• **WHAT TO WORK ON**:
Taking the entries below from the top, restate each line exactly and end with the line containing "would vanish);".

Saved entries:
import Mathlib
import HarnessLib
import Summits.Ventures.LatticeQCDFlow.Scaling.U1WilsonIdentityFlowKL
import Summits.Ventures.LatticeQCDFlow.Scaling.U1TorusIdentityFlowGeometricLaw
import Summits.Ventures.LatticeQCDFlow.Scaling.IdentityFlowStrictLaws

/-!
# LatticeQCDFlow / Scaling — the untrained U(1) Wilson sampler of the periodic torus in box
# coordinates is IMPERFECT (its reverse KL is `log Σₖ I_{|k|}(β)^V > 0`), so its Bhattacharyya
# ceiling is STRICT: `acc < (Σₖ I_{|k|}(β/2)^V)²/Σₖ I_{|k|}(β)^V`

HONEST FRAMING: exact (Metropolis-corrected) sampling algorithms for lattice gauge theory;
figures of merit are autocorrelation/cost numbers at stated couplings and volumes; no
continuum-physics claim.

Venture `LatticeQCDFlow` (cell pub-lqcd), topic `Scaling`; FANOUT row 3 (`s0-u1-a`, S0-B
implementation A, GEN-14).  NEW WORK of the cell (elementary), the item left open by row 3's
`Scaling/U1WilsonIdentityFlowStrictFloor` (strictness of the CEILING in row 5's box coordinates):
row 3's reverse KL of the untrained torus sampler (`Scaling/U1WilsonIdentityFlowKL`, imported:
`D(Q‖P) = log Σₖ I_{|k|}(β)^V` for `L₁ > 1 ∨ L₂ > 1`) is POSITIVE for `β > 0` by row 3's sector-sum
floor `Σₖ I_{|k|}(β)^V ≥ I₀(β)^V` (`Scaling/U1TorusIdentityFlowGeometricLaw`) and `I₀(β) > 1`
(`Scaling/U1IdentityFlowStrict`), so the Wilson density is not a.e. the Haar density on the box; by
row 3's bridge `not_hitOrMiss_ae_of_not_ae_eq` and strict Bhattacharyya ceiling
(`Scaling/IdentityFlowStrictLaws`, `Scaling/AcceptanceBhattacharyyaRigidityIntegral`) the ceiling of
GEN-13's torus sandwich is strict.  NO definition is introduced.

* `log_torusSum_pos` — the zero-training reverse KL `log Σₖ I_{|k|}(β)^V` is positive (`β > 0`);
  **`u1TorusIdentityFlow_not_ae_eq`** — for `β > 0` and `L₁ > 1 ∨ L₂ > 1`, the normalised torus
  Wilson density is not a.e. equal to `(2π)^{−(n+1)}` on `(0, 2π]^{n+1}` (else the reverse KL
  would vanish);
* `u1TorusIdentityFlow_not_hitOrMiss` — hence the untrained torus sampler is graded;
* **`u1TorusIdentityFlow_essFrac_lt_one`** — `(Σₖ I_{|k|}(β)^V)² < Σₖ I_{|k|}(2β)^V`, i.e.
  `ESS_torus < 1` (row 3's `one_lt_integral_sq_div_iff`);
* **`u1TorusIdentityFlow_meanAccept_lt`** — `acc < (Σₖ I_{|k|}(β/2)^V)²/Σₖ I_{|k|}(β)^V` STRICTLY
  (`V = L₁L₂`).

Reading (value-free): with `Scaling/U1WilsonIdentityFlowStrictFloor` both sides of GEN-13's torus
sandwich are strict for `β > 0` on every torus with a side of length `≥ 2`.  NOT CLAIMED: `β < 0`
(the sector sums alternate in sign; not needed by the cell); `L₁ = L₂ = 1`; any VALUE of ours;
nothing re-scored.
-/

noncomputable section

namespace Summit.Ventures.LatticeQCDFlow.Theory2

open MeasureTheory Real Set Finset
open Literature.Analysis.FunctionSpaces (besselI besselI_zero_pos)
open Summit.Ventures.LatticeQCDFlow.Scoring

section Torus

variable {L₁ L₂ : ℕ} [NeZero L₁] [NeZero L₂] {n : ℕ}
  (e : Fin 2 × (Fin L₁ × Fin L₂) ≃ Fin (n + 1)) {β : ℝ}

omit [NeZero L₁] [NeZero L₂] in
/-- **The zero-training reverse KL of the torus sampler is positive**: `0 < log Σₖ I_{|k|}(β)^V` for
`β > 0` and `V = L₁L₂ ≥ 1` (`Σₖ I_{|k|}(β)^V ≥ I₀(β)^V > 1`). [ours] -/
theorem log_torusSum_pos (hV : 1 ≤ L₁ * L₂) (hβ : 0 < β) :
    0 < Real.log (∑' k : ℤ, besselI k.natAbs β ^ (L₁ * L₂)) :=
  Real.log_pos (lt_of_lt_of_le (one_lt_pow₀ (one_lt_besselI_zero hβ.ne') (by omega))
    (besselI_zero_pow_le_torusSum hβ hV))

/-- **THE UNTRAINED TORUS SAMPLER IS IMPERFECT**: for `β > 0` and `L₁ > 1 ∨ L₂ > 1` the normalised
Wilson density `W/Z` is not a.e. the Haar density `(2π)^{−(n+1)}` on the box — otherwise the reverse
KL `log Σₖ I_{|k|}(β)^V` would be `0`, while `Σₖ I_{|k|}(β)^V ≥ I₀(β)^V > 1`. [ours] -/
theorem u1TorusIdentityFlow_not_ae_eq (hL : 1 < L₁ ∨ 1 < L₂) (hβ : 0 < β) :
    ¬ ((fun θ => u1WilsonWeight univ (torusInc e) (fun _ => β) θ
          / u1WilsonZ univ (torusInc e) (fun _ => β))
        =ᵐ[volume.restrict (u1TorusBox (n + 1))] fun _ => (1 / (2 * π) ^ (n + 1) : ℝ)) := by
  intro h
  have hKL := u1TorusIdentityFlow_reverseKL e β hL
  have hzero : ∫ θ in u1TorusBox (n + 1), (1 / (2 * π) ^ (n + 1) : ℝ)
      * Real.log ((1 / (2 * π) ^ (n + 1))
        / (u1WilsonWeight univ (torusInc e) (fun _ => β) θ
          / u1WilsonZ univ (torusInc e) (fun _ => β))) = 0 := by
    have hae : (fun θ => (1 / (2 * π) ^ (n + 1) : ℝ)
        * Real.log ((1 / (2 * π) ^ (n + 1))
          / (u1WilsonWeight univ (torusInc e) (fun _ => β) θ
            / u1WilsonZ univ (torusInc e) (fun _ => β))))
        =ᵐ[volume.restrict (u1TorusBox (n + 1))] fun _ => (0 : ℝ) := by
      filter_upwards [h] with θ hθ
      rw [hθ, div_self (by positivity : (1 / (2 * π) ^ (n + 1) : ℝ) ≠ 0), Real.log_one, mul_zero]
    rw [integral_congr_ae hae, integral_const, smul_zero]
  rw [hzero] at hKL
  -- `Σₖ I_{|k|}(β)^V ≥ I₀(β)^V > 1`, so its logarithm is positive
  have hV : 1 ≤ L₁ * L₂ := Nat.one_le_iff_ne_zero.2 (mul_ne_zero (NeZero.ne L₁) (NeZero.ne L₂))
  have hlog := log_torusSum_pos (L₁ := L₁) (L₂ := L₂) hV hβ
  linarith

/-- **The untrained torus sampler is graded** (not hit-or-miss a.e.), `β > 0`, `L₁ > 1 ∨ L₂ > 1`.
[ours] -/
theorem u1TorusIdentityFlow_not_hitOrMiss (hL : 1 < L₁ ∨ 1 < L₂) (hβ : 0 < β) :
    ¬ ∃ c : ℝ, ∀ᵐ θ ∂(volume.restrict (u1TorusBox (n + 1))),
      0 < u1WilsonWeight univ (torusInc e) (fun _ => β) θ / u1WilsonZ univ (torusInc e) (fun _ => β) →
        u1WilsonWeight univ (torusInc e) (fun _ => β) θ / u1WilsonZ univ (torusInc e) (fun _ => β)
          / (1 / (2 * π) ^ (n + 1)) = c :=
  not_hitOrMiss_ae_of_not_ae_eq
    (fun θ => div_pos (u1WilsonWeight_pos univ (torusInc e) (fun _ => β) θ)
      (u1WilsonZ_pos univ (torusInc e) (fun _ => β)))
    (integral_u1WilsonD univ (torusInc e) (fun _ => β)) (fun _ => by positivity) integral_u1HaarD
    (u1TorusIdentityFlow_not_ae_eq e hL hβ)

/-- **`ESS_torus < 1`**: `(Σₖ I_{|k|}(β)^V)² < Σₖ I_{|k|}(2β)^V` for `β > 0`, `L₁ > 1 ∨ L₂ > 1` — the
Kish effective-sample-size fraction of the untrained torus sampler is strictly below one (row 3's
`one_lt_integral_sq_div_iff`: `ESS < 1` iff the flow is imperfect). [ours] -/
theorem u1TorusIdentityFlow_essFrac_lt_one (hL : 1 < L₁ ∨ 1 < L₂) (hβ : 0 < β) :
    (∑' k : ℤ, besselI k.natAbs β ^ (L₁ * L₂)) ^ 2
        / ∑' k : ℤ, besselI k.natAbs (2 * β) ^ (L₁ * L₂) < 1 := by
  -- a labelling of the `2·L₁·L₂` links by `Fin (n + 1)`
  obtain ⟨n, hn⟩ : ∃ n, Fintype.card (Fin 2 × (Fin L₁ × Fin L₂)) = n + 1 :=
    Nat.exists_eq_add_one_of_ne_zero Fintype.card_ne_zero
  let e : Fin 2 × (Fin L₁ × Fin L₂) ≃ Fin (n + 1) := (Fintype.equivFin _).trans (finCongr hn)
  set μ : Measure (Fin (n + 1) → ℝ) := volume.restrict (u1TorusBox (n + 1)) with hμ
  have hess := u1TorusIdentityFlow_essFrac e β
  rw [integral_u1WilsonD, one_pow] at hess
  have hq0 : ∀ _θ : Fin (n + 1) → ℝ, (0 : ℝ) < 1 / (2 * π) ^ (n + 1) := fun _ => by positivity
  have hqi : Integrable (fun _ : Fin (n + 1) → ℝ => (1 / (2 * π) ^ (n + 1) : ℝ)) μ := by
    haveI := isFiniteMeasure_volume_restrict_u1TorusBox (n + 1)
    exact integrable_const _
  have hWc : Continuous fun θ => (u1WilsonWeight univ (torusInc e) (fun _ => β) θ
      / u1WilsonZ univ (torusInc e) (fun _ => β)) ^ 2 / (1 / (2 * π) ^ (n + 1)) :=
    (((continuous_u1WilsonWeight univ (torusInc e) (fun _ => β)).div_const _).pow 2).div_const _
  have hW : Integrable (fun θ => (u1WilsonWeight univ (torusInc e) (fun _ => β) θ
      / u1WilsonZ univ (torusInc e) (fun _ => β)) ^ 2 / (1 / (2 * π) ^ (n + 1))) μ :=
    integrableOn_u1TorusBox hWc
  have h1 := (one_lt_integral_sq_div_iff (μ := μ) (integrable_u1WilsonD univ (torusInc e) (fun _ => β))
    (integral_u1WilsonD univ (torusInc e) (fun _ => β)) hq0 hqi integral_u1HaarD hW).2
    (u1TorusIdentityFlow_not_ae_eq e hL hβ)
  rw [← hess, div_lt_one (lt_trans one_pos h1)]
  exact h1

/-- **STRICT BHATTACHARYYA CEILING ON THE TORUS (box coordinates)**: for `β > 0` and
`L₁ > 1 ∨ L₂ > 1`, `acc < (Σₖ I_{|k|}(β/2)^V)²/Σₖ I_{|k|}(β)^V`, `V = L₁L₂`. [ours] -/
theorem u1TorusIdentityFlow_meanAccept_lt (hL : 1 < L₁ ∨ 1 < L₂) (hβ : 0 < β) :
    ∫ θ in u1TorusBox (n + 1), ∫ θ' in u1TorusBox (n + 1),
        min (u1WilsonWeight univ (torusInc e) (fun _ => β) θ
              / u1WilsonZ univ (torusInc e) (fun _ => β) * (1 / (2 * π) ^ (n + 1)))
          (u1WilsonWeight univ (torusInc e) (fun _ => β) θ'
              / u1WilsonZ univ (torusInc e) (fun _ => β) * (1 / (2 * π) ^ (n + 1)))
      < (∑' k : ℤ, besselI k.natAbs (β / 2) ^ (L₁ * L₂)) ^ 2
          / ∑' k : ℤ, besselI k.natAbs β ^ (L₁ * L₂) := by
  set μ : Measure (Fin (n + 1) → ℝ) := volume.restrict (u1TorusBox (n + 1)) with hμ
  have hZ := u1WilsonZ_pos univ (torusInc e) (fun _ => β)
  have hc : (0 : ℝ) < (2 * π) ^ (n + 1) := by positivity
  have hw0 := u1WilsonWeight_pos univ (torusInc e) (fun _ => β)
  have hq0 : ∀ _θ : Fin (n + 1) → ℝ, (0 : ℝ) < 1 / (2 * π) ^ (n + 1) := fun _ => by positivity
  have hqm : Measurable fun _ : Fin (n + 1) → ℝ => (1 / (2 * π) ^ (n + 1) : ℝ) := measurable_const
  have hqi : Integrable (fun _ : Fin (n + 1) → ℝ => (1 / (2 * π) ^ (n + 1) : ℝ)) μ := by
    haveI := isFiniteMeasure_volume_restrict_u1TorusBox (n + 1)
    exact integrable_const _
  have h := meanAccept_lt_sq_integral_sqrt (μ := μ) (fun θ => (div_pos (hw0 θ) hZ).le)
    (measurable_u1WilsonD univ (torusInc e) (fun _ => β))
    (integrable_u1WilsonD univ (torusInc e) (fun _ => β))
    (integral_u1WilsonD univ (torusInc e) (fun _ => β)) hq0 hqm hqi
    (u1TorusIdentityFlow_not_hitOrMiss e hL hβ)
  rw [hμ, integral_sqrt_u1WilsonD_mul, div_pow, Real.sq_sqrt (mul_pos hc hZ).le] at h
  have hS : ∀ A B : ℝ, ((2 * π) ^ (n + 1) * A) ^ 2 / ((2 * π) ^ (n + 1) * ((2 * π) ^ (n + 1) * B))
      = A ^ 2 / B := fun A B => by
    rw [mul_pow, ← mul_assoc, ← sq, mul_div_mul_left _ _ (pow_ne_zero 2 hc.ne')]
  calc _ < u1WilsonZ univ (torusInc e) (fun _ => β / 2) ^ 2
          / ((2 * π) ^ (n + 1) * u1WilsonZ univ (torusInc e) (fun _ => β)) := h
    _ = (∑' k : ℤ, besselI k.natAbs (β / 2) ^ (L₁ * L₂)) ^ 2
          / ∑' k : ℤ, besselI k.natAbs β ^ (L₁ * L₂) := by
        rw [torus_u1WilsonZ_uniform e (β / 2), torus_u1WilsonZ_uniform e β, hS]

end Torus

end Summit.Ventures.LatticeQCDFlow.Theory2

• **OUTPUT OF THE TASK**:
import Mathlib
import HarnessLib
import Summits.Ventures.LatticeQCDFlow.Scaling.U1WilsonIdentityFlowKL
import Summits.Ventures.LatticeQCDFlow.Scaling.U1TorusIdentityFlowGeometricLaw
import Summits.Ventures.LatticeQCDFlow.Scaling.IdentityFlowStrictLaws

/-!
# LatticeQCDFlow / Scaling — the untrained U(1) Wilson sampler of the periodic torus in box
# coordinates is IMPERFECT (its reverse KL is `log Σₖ I_{|k|}(β)^V > 0`), so its Bhattacharyya
# ceiling is STRICT: `acc < (Σₖ I_{|k|}(β/2)^V)²/Σₖ I_{|k|}(β)^V`

HONEST FRAMING: exact (Metropolis-corrected) sampling algorithms for lattice gauge theory;
figures of merit are autocorrelation/cost numbers at stated couplings and volumes; no
continuum-physics claim.

Venture `LatticeQCDFlow` (cell pub-lqcd), topic `Scaling`; FANOUT row 3 (`s0-u1-a`, S0-B
implementation A, GEN-14).  NEW WORK of the cell (elementary), the item left open by row 3's
`Scaling/U1WilsonIdentityFlowStrictFloor` (strictness of the CEILING in row 5's box coordinates):
row 3's reverse KL of the untrained torus sampler (`Scaling/U1WilsonIdentityFlowKL`, imported:
`D(Q‖P) = log Σₖ I_{|k|}(β)^V` for `L₁ > 1 ∨ L₂ > 1`) is POSITIVE for `β > 0` by row 3's sector-sum
floor `Σₖ I_{|k|}(β)^V ≥ I₀(β)^V` (`Scaling/U1TorusIdentityFlowGeometricLaw`) and `I₀(β) > 1`
(`Scaling/U1IdentityFlowStrict`), so the Wilson density is not a.e. the Haar density on the box; by
row 3's bridge `not_hitOrMiss_ae_of_not_ae_eq` and strict Bhattacharyya ceiling
(`Scaling/IdentityFlowStrictLaws`, `Scaling/AcceptanceBhattacharyyaRigidityIntegral`) the ceiling of
GEN-13's torus sandwich is strict.  NO definition is introduced.

* `log_torusSum_pos` — the zero-training reverse KL `log Σₖ I_{|k|}(β)^V` is positive (`β > 0`);
  **`u1TorusIdentityFlow_not_ae_eq`** — for `β > 0` and `L₁ > 1 ∨ L₂ > 1`, the normalised torus
  Wilson density is not a.e. equal to `(2π)^{−(n+1)}` on `(0, 2π]^{n+1}` (else the reverse KL
  would vanish);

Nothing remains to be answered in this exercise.